Failure for individuals who became self-employed during the 2016-17 tax year, which ended on 5 April 2017, to register by the Thursday 5 October cut-off date can lead to penalties imposed by HMRC. This can amount to up to 30 per cent of the tax which is owed, unless the tax is paid in full by the online tax return deadline of 31 January. Even if you have registered, you might want to take note that if you’re planning to submit a paper tax return, the 31 October deadline is also approaching.

Research conducted by Informi this year revealed that many small business owners struggle to meet deadlines imposed by the tax regulator, with nearly one in four telling us they have previously failed to submit their online tax returns in time, and seven per cent missing the 31 January deadline on multiple occasions.

The average fine for small business owners who missed this deadline was £284.56, but for one in seven late returners (13%), the penalty exceeded £500 and two per cent had to pay more than £800.

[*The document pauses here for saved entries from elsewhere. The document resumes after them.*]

/-- item stmt-AnomalousDissipation-29225 · crux · rank 2 · open · by planner
why it might fail: W_kick: states kicked by a large-scale force switch may re-laminarise in O(1) time at bounded energy for all small ν, so dwell-interior dissipation decays like 1/L and no constants uniform in L exist (this world kills S too, via 2B:26353).
sources: doi:10.1103/physreve.67.046308, arXiv:physics/0509208, doi:10.1017/s0022112003004592, arXiv:1604.02941, Literature.Barriers.AnomalousDissipation.ForceRobustEstimates
[crux] [P₁; DECLARED RESIDUAL of this child route = refinement of 1D:28569 Autonomisation (kernel
dwellDown_of_autonomisation : Autonomisation → DwellDown; S ⟹ it); PIECE WEAKER; separating world
W_slow-quiet (steady turbulence quiets only on viscous times, a large-scale switch resets it); LEAF
IDEA-NEEDED («kick-and-hold»: finite-time self-sustainment after a large-scale force switch, uniform
in the dwell length L) + INSTRUMENTABLE (census T-DWELL, prediction in the card); E1 respected:
modes, FINITE menu, amplitude C₀, cap E, floor ε bound BEFORE ∀ L ≥ 1; filed FULLY INLINED (28627
StirredLaw text → DwellLaw text)] [crux; NEW DECLARED RESIDUAL of 1D:28569 Autonomisation; PIECE
WEAKER (kernel: Autonomisation ⟹ it, DwellLadder.dwellDown_of_autonomisation; S ⟹ it); separating
world W_slow-quiet (steadily forced turbulence quiets only on viscous time-scales, force switches
reset the quieting); LEAF IDEA-NEEDED («kick-and-hold»: finite-time self-sustainment after a
large-scale switch, uniform in the dwell length) + INSTRUMENTABLE (census T-DWELL)] DWELL-DOWN: a
finite-rank smoothly STIRRED zeroth law at bounded energy (28627-text) ⇒ the DWELL LAW: fixed smooth
div-free mean-zero modes -/
@[route_item "route-AnomalousDissipation-DwellLadder", crux]
def DwellDown : Prop :=
  (∃ (E : ℝ) (N : ℕ) (φ : Fin N → UnitAddTorus (Fin 3) → EuclideanSpace ℝ (Fin 3)) (a : Fin N → ℝ → ℝ), (∀ i, Literature.Analysis.FunctionSpaces.Torus.IsSmooth (φ i) ∧ Literature.Analysis.FunctionSpaces.Torus.IsDivFree (φ i) ∧ Literature.Analysis.FunctionSpaces.Torus.HasZeroMean (φ i)) ∧ (∀ i, Continuous (a i)) ∧ (∃ C₀ : ℝ, ∀ i t, |a i t| ≤ C₀) ∧ ∃ (ν : ℕ → ℝ) (u₀ : ℕ → UnitAddTorus (Fin 3) → EuclideanSpace ℝ (Fin 3)) (u : ℕ → ℝ → UnitAddTorus (Fin 3) → EuclideanSpace ℝ (Fin 3)), (∀ j, 0 < ν j) ∧ Tendsto ν atTop (𝓝 0) ∧ (∀ j, Literature.Analysis.FluidPDE.Torus.IsGlobalLerayHopf (ν j) (fun t x => ∑ i, a i t • φ i x) (u₀ j) (u j)) ∧ (∀ j, Literature.Analysis.FluidPDE.meanEnergy (u j) ≤ E) ∧ ∃ ε : ℝ, 0 < ε ∧ ∀ j, ε ≤ Literature.Analysis.FluidPDE.meanDissipation (ν j) (u j)) → ∃ (N M : ℕ) (φ : Fin N → UnitAddTorus (Fin 3) → EuclideanSpace ℝ (Fin 3)) (c : Fin M → Fin N → ℝ) (C₀ E ε : ℝ), (∀ i, Literature.Analysis.FunctionSpaces.Torus.IsSmooth (φ i) ∧ Literature.Analysis.FunctionSpaces.Torus.IsDivFree (φ i) ∧ Literature.Analysis.FunctionSpaces.Torus.HasZeroMean (φ i)) ∧ 0 < ε ∧ ∀ L : ℝ, 1 ≤ L → ∃ a : Fin N → ℝ → ℝ, ((∀ i, Continuous (a i)) ∧ (∀ i t, |a i t| ≤ C₀) ∧ ∃ m : ℕ → Fin M, ∀ (n : ℕ) (i : Fin N) (t : ℝ), (n : ℝ) * (L + 1) ≤ t → t ≤ (n : ℝ) * (L + 1) + L → a i t = c (m n) i) ∧ ∃ (ν : ℕ → ℝ) (u₀ : ℕ → UnitAddTorus (Fin 3) → EuclideanSpace ℝ (Fin 3)) (u : ℕ → ℝ → UnitAddTorus (Fin 3) → EuclideanSpace ℝ (Fin 3)), (∀ j, 0 < ν j) ∧ Tendsto ν atTop (𝓝 0) ∧ (∀ j, Literature.Analysis.FluidPDE.Torus.IsGlobalLerayHopf (ν j) (fun t x => ∑ i, a i t • φ i x) (u₀ j) (u j)) ∧ (∀ j, Literature.Analysis.FluidPDE.meanEnergy (u j) ≤ E) ∧ ∀ j, ε ≤ Literature.Analysis.FluidPDE.meanDissipation (ν j) (u j)

/-- item stmt-AnomalousDissipation-29226 · crux · rank 3 · open · by planner
why it might fail: only Lean-size risk: the torus/forced twin of the ℝ³ unforced `IsLerayHopfOn.concat` (energy inequality across the gluing time from an a.e.-good slice) is not yet in tree; mathematically routine.
sources: Hopf1951, RobinsonRodrigoSadowski2016, FMRTTurbulence2001, DoeringFoias2002
[crux] [P₂; THEOREM-GRADE L · ATTACKABLE NOW · the JUNCTION 1D ⟶ 2B (DwellLaw →
RootDecompCycle2B.LoudStretches 26351-text, inlined): ramp lemma + block selection (critic
06:16:09Z: loud blocks must also be energy-good — K = K₀(E, C₀, ε) fixed uniformly in L, j;
extracted energy constant K₀E) + pigeonhole over the FINITE menu + a.e. restart (tree
LerayHopfRestartTorus) + steady continuation + resolution + diagonal; BC3 birth skeleton
HOME/decomp-ad-lens-1/bc/DwellExtraction_birth.lean d1539dd1… (rc0 · sorries 2 = stubs X1
stub_dwellWindows (L) / X2 stub_steadyContinuation (M–L); timeMean_congr_Icc,
steadyWindows_of_dwellWindows, loudStretches_of_steadyWindows and the composition DwellExtraction_of
PROVED)] [crux; THEOREM-GRADE (size L) · LEAF ATTACKABLE NOW · the JUNCTION 1D ⟶ 2B; birth skeleton
HOME/decomp-ad-lens-1/bc/DwellExtraction_birth.lean (stubs X1 stub_dwellWindows L, X2
stub_steadyContinuation M–L; window transfer, sequence step and composition DwellExtraction_of
PROVED)] DWELL EXTRACTION: the dwell law ⇒ 2B's LoudStretches (26351-text): ramp lemma ‖u(t)‖ ≤
‖u(s)‖ + Φ(t−s) from the energy inequality ⇒ transitions carry ≤ Tε/8 dissipation for L ≥ L*(E,ε,Φ);
block selection -/
@[route_item "route-AnomalousDissipation-DwellLadder", crux]
def DwellExtraction : Prop :=
  (∃ (N M : ℕ) (φ : Fin N → UnitAddTorus (Fin 3) → EuclideanSpace ℝ (Fin 3)) (c : Fin M → Fin N → ℝ) (C₀ E ε : ℝ), (∀ i, Literature.Analysis.FunctionSpaces.Torus.IsSmooth (φ i) ∧ Literature.Analysis.FunctionSpaces.Torus.IsDivFree (φ i) ∧ Literature.Analysis.FunctionSpaces.Torus.HasZeroMean (φ i)) ∧ 0 < ε ∧ ∀ L : ℝ, 1 ≤ L → ∃ a : Fin N → ℝ → ℝ, ((∀ i, Continuous (a i)) ∧ (∀ i t, |a i t| ≤ C₀) ∧ ∃ m : ℕ → Fin M, ∀ (n : ℕ) (i : Fin N) (t : ℝ), (n : ℝ) * (L + 1) ≤ t → t ≤ (n : ℝ) * (L + 1) + L → a i t = c (m n) i) ∧ ∃ (ν : ℕ → ℝ) (u₀ : ℕ → UnitAddTorus (Fin 3) → EuclideanSpace ℝ (Fin 3)) (u : ℕ → ℝ → UnitAddTorus (Fin 3) → EuclideanSpace ℝ (Fin 3)), (∀ j, 0 < ν j) ∧ Tendsto ν atTop (𝓝 0) ∧ (∀ j, Literature.Analysis.FluidPDE.Torus.IsGlobalLerayHopf (ν j) (fun t x => ∑ i, a i t • φ i x) (u₀ j) (u j)) ∧ (∀ j, Literature.Analysis.FluidPDE.meanEnergy (u j) ≤ E) ∧ ∀ j, ε ≤ Literature.Analysis.FluidPDE.meanDissipation (ν j) (u j)) → ∃ (f : UnitAddTorus (Fin 3) → EuclideanSpace ℝ (Fin 3)) (ν : ℕ → ℝ) (E₀ E ε : ℝ), (Literature.Analysis.FunctionSpaces.Torus.IsSmooth f ∧ Literature.Analysis.FunctionSpaces.Torus.IsDivFree f ∧ Literature.Analysis.FunctionSpaces.Torus.HasZeroMean f ∧ (∀ j, 0 < ν j) ∧ Tendsto ν atTop (𝓝 0) ∧ 0 < ε) ∧ ∀ τ : ℝ, ∃ j₀ : ℕ, ∀ j, j₀ ≤ j → ∃ T₀ : ℝ, 0 < T₀ ∧ ∃ (K : ℝ → ℕ) (u₀ : UnitAddTorus (Fin 3) → EuclideanSpace ℝ (Fin 3)) (u : ℝ → UnitAddTorus (Fin 3) → EuclideanSpace ℝ (Fin 3)), ∫ x, ‖u₀ x‖ ^ 2 ≤ E₀ ∧ Literature.Analysis.FluidPDE.Torus.IsGlobalLerayHopf (ν j) (fun _ => f) u₀ u ∧ ∀ T : ℝ, T₀ ≤ T → T ≤ T₀ + τ → Literature.Analysis.FluidPDE.timeMean (fun t => ∫ x, ‖u t x‖ ^ 2) T ≤ E ∧ ε ≤ Literature.Analysis.FluidPDE.timeMean (fun t => (ν j) * (Literature.Analysis.FunctionSpaces.Torus.eGradNormSq (Literature.Analysis.FunctionSpaces.Torus.fourierTruncate (K T) (u t))).toReal) T

/-- item stmt-AnomalousDissipation-28567 · crux · rank 4 · open · by planner
why it might fail: quenched mixing constants of BCZG/CIS are not uniform in the release time; limsup Cesàro means along ONE sample need the stationary extended chain (tracer × projective × two-point × O(√ν) remnant drift) — the drift may spoil two-point controllability at small scales.
sources: arXiv:2204.13651, arXiv:2403.19858, arXiv:2503.05885, arXiv:1806.03699, arXiv:1806.03258, arXiv:1911.11014
[crux · ATTACKED · rank per lens 2] [crux; PIECE WEAKER (kernel: S ⟹ it,
StirLadder.stirredLogLaw_of_anomalousDissipation); LEAF ATTACKABLE (single-shell stirring programme
SP1–SP4)] STIRRED LOG LAW: the zeroth law (Leray–Hopf families, ν_j → 0, limsup Cesàro means) driven
by ONE finite-rank smooth stirring force F t x = Σ_{i<N} a_i(t)•φ_i(x) (φ_i smooth div-free
mean-zero, a_i continuous bounded; exactly ν-independent), with polylog energy meanEnergy(u_j) ≤ E +
C(1+|log ν_j|)^p and a uniform dissipation floor. [lens-1 g6 StirLadder OPTION B child of 25194
CornerLift; critic CLEARED 2026-08-30T05:31:23Z; files HOME/decomp-ad-lens-1/StirLadder.lean sha256
08235d02…, StirLadder_NODE.md, split_g6/; writer sketch g3/1Ds6/Sketch1D_split.lean (StirredLogLaw_c
↔ lens StirredLogLawItem := Iff.rfl, ↔ structured StirredLogLaw by the lens iff)] [difficulty: L] -/
@[route_item "route-AnomalousDissipation-DwellLadder", crux]
def StirredLogLaw : Prop :=
  ∃ (E C : ℝ) (p N : ℕ) (φ : Fin N → UnitAddTorus (Fin 3) → EuclideanSpace ℝ (Fin 3)) (a : Fin N → ℝ → ℝ), (∀ i, Literature.Analysis.FunctionSpaces.Torus.IsSmooth (φ i) ∧ Literature.Analysis.FunctionSpaces.Torus.IsDivFree (φ i) ∧ Literature.Analysis.FunctionSpaces.Torus.HasZeroMean (φ i)) ∧ (∀ i, Continuous (a i)) ∧ (∃ C₀ : ℝ, ∀ i t, |a i t| ≤ C₀) ∧ ∃ (ν : ℕ → ℝ) (u₀ : ℕ → UnitAddTorus (Fin 3) → EuclideanSpace ℝ (Fin 3)) (u : ℕ → ℝ → UnitAddTorus (Fin 3) → EuclideanSpace ℝ (Fin 3)), (∀ j, 0 < ν j) ∧ Tendsto ν atTop (𝓝 0) ∧ (∀ j, Literature.Analysis.FluidPDE.Torus.IsGlobalLerayHopf (ν j) (fun t x => ∑ i, a i t • φ i x) (u₀ j) (u j)) ∧ (∀ j, Literature.Analysis.FluidPDE.meanEnergy (u j) ≤ E + C * (1 + |Real.log (ν j)|) ^ p) ∧ ∃ ε : ℝ, 0 < ε ∧ ∀ j, ε ≤ Literature.Analysis.FluidPDE.meanDissipation (ν j) (u j)

/-- item stmt-AnomalousDissipation-28568 · crux · rank 5 · open · by planner
why it might fail: W_log: every finite-rank stirred anomaly at bounded planar amplitude has uniformly Lipschitz carriers, hence energy ≳ log(1/ν) (Batchelor lower bound); de-logging needs a response that roughens = planar turbulence driven by stirring, open.
sources: arXiv:2503.05885, DrivasEtAl2022, LissMattingly2026
[crux · UNDECIDED · rank per lens 3 · filed FULLY INLINED (StirredLogLaw text → StirredLaw text);
by-name form: StirredLogLaw → StirredLaw] [crux; PIECE WEAKER-formal (S ⟹ it), UNDECIDED in
substance; LEAF IDEA-NEEDED, BARRIER-adjacent (Lipschitz carriers force the Batchelor logarithm:
MeanSquareLipschitzNoGo p152468, strain/log gates p111103/p91755, SubLogStrain p135209,
Cooperman–Rowan arXiv:2503.05885 Thm 1.1)] STIRRED DE-LOG: at finite-rank stirred autonomy remove
the logarithm — StirredLogLaw → StirredLaw (same, bounded energy). [lens-1 g6 StirLadder OPTION B
child of 25194 CornerLift; critic CLEARED 2026-08-30T05:31:23Z; files
HOME/decomp-ad-lens-1/StirLadder.lean sha256 08235d02…, StirLadder_NODE.md, split_g6/; writer sketch
g3/1Ds6/Sketch1D_split.lean (StirredDelog_c ↔ lens StirredDelogItem := Iff.rfl, ↔ structured
StirredDelog by the lens iff)] [difficulty: open-p] -/
@[route_item "route-AnomalousDissipation-DwellLadder", crux]
def StirredDelog : Prop :=
  (∃ (E C : ℝ) (p N : ℕ) (φ : Fin N → UnitAddTorus (Fin 3) → EuclideanSpace ℝ (Fin 3)) (a : Fin N → ℝ → ℝ), (∀ i, Literature.Analysis.FunctionSpaces.Torus.IsSmooth (φ i) ∧ Literature.Analysis.FunctionSpaces.Torus.IsDivFree (φ i) ∧ Literature.Analysis.FunctionSpaces.Torus.HasZeroMean (φ i)) ∧ (∀ i, Continuous (a i)) ∧ (∃ C₀ : ℝ, ∀ i t, |a i t| ≤ C₀) ∧ ∃ (ν : ℕ → ℝ) (u₀ : ℕ → UnitAddTorus (Fin 3) → EuclideanSpace ℝ (Fin 3)) (u : ℕ → ℝ → UnitAddTorus (Fin 3) → EuclideanSpace ℝ (Fin 3)), (∀ j, 0 < ν j) ∧ Tendsto ν atTop (𝓝 0) ∧ (∀ j, Literature.Analysis.FluidPDE.Torus.IsGlobalLerayHopf (ν j) (fun t x => ∑ i, a i t • φ i x) (u₀ j) (u j)) ∧ (∀ j, Literature.Analysis.FluidPDE.meanEnergy (u j) ≤ E + C * (1 + |Real.log (ν j)|) ^ p) ∧ ∃ ε : ℝ, 0 < ε ∧ ∀ j, ε ≤ Literature.Analysis.FluidPDE.meanDissipation (ν j) (u j)) → (∃ (E : ℝ) (N : ℕ) (φ : Fin N → UnitAddTorus (Fin 3) → EuclideanSpace ℝ (Fin 3)) (a : Fin N → ℝ → ℝ), (∀ i, Literature.Analysis.FunctionSpaces.Torus.IsSmooth (φ i) ∧ Literature.Analysis.FunctionSpaces.Torus.IsDivFree (φ i) ∧ Literature.Analysis.FunctionSpaces.Torus.HasZeroMean (φ i)) ∧ (∀ i, Continuous (a i)) ∧ (∃ C₀ : ℝ, ∀ i t, |a i t| ≤ C₀) ∧ ∃ (ν : ℕ → ℝ) (u₀ : ℕ → UnitAddTorus (Fin 3) → EuclideanSpace ℝ (Fin 3)) (u : ℕ → ℝ → UnitAddTorus (Fin 3) → EuclideanSpace ℝ (Fin 3)), (∀ j, 0 < ν j) ∧ Tendsto ν atTop (𝓝 0) ∧ (∀ j, Literature.Analysis.FluidPDE.Torus.IsGlobalLerayHopf (ν j) (fun t x => ∑ i, a i t • φ i x) (u₀ j) (u j)) ∧ (∀ j, Literature.Analysis.FluidPDE.meanEnergy (u j) ≤ E) ∧ ∃ ε : ℝ, 0 < ε ∧ ∀ j, ε ≤ Literature.Analysis.FluidPDE.meanDissipation (ν j) (u j))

For those who have never had to complete one before, submitting your tax return can be a timely process and it’s better to get it done sooner rather than later, when your earnings and receipts are still close to hand.

The first step – of registering for Self Assessment – must be completed by October 5 if you were self-employed or earned additional income in the last tax year. This is a fairly simple step, with HMRC providing you with a Unique Tax Reference (UTR) number with which you will be able to complete the Self Assessment process.

Missing this deadline isn’t the end of the world, but with many small businesses being cash-poor, especially in their early stages, it’s a shame to waste money by failing to register in time. This guide to completing your Self Assessment form should be of help.

Earlier this year, HMRC reported that 840,000 people – around seven per cent of those required to file tax returns – failed to meet the deadline, netting the government an immediate £84 million in fines on 1 February 2017, not including additional fines accruing from that date onwards.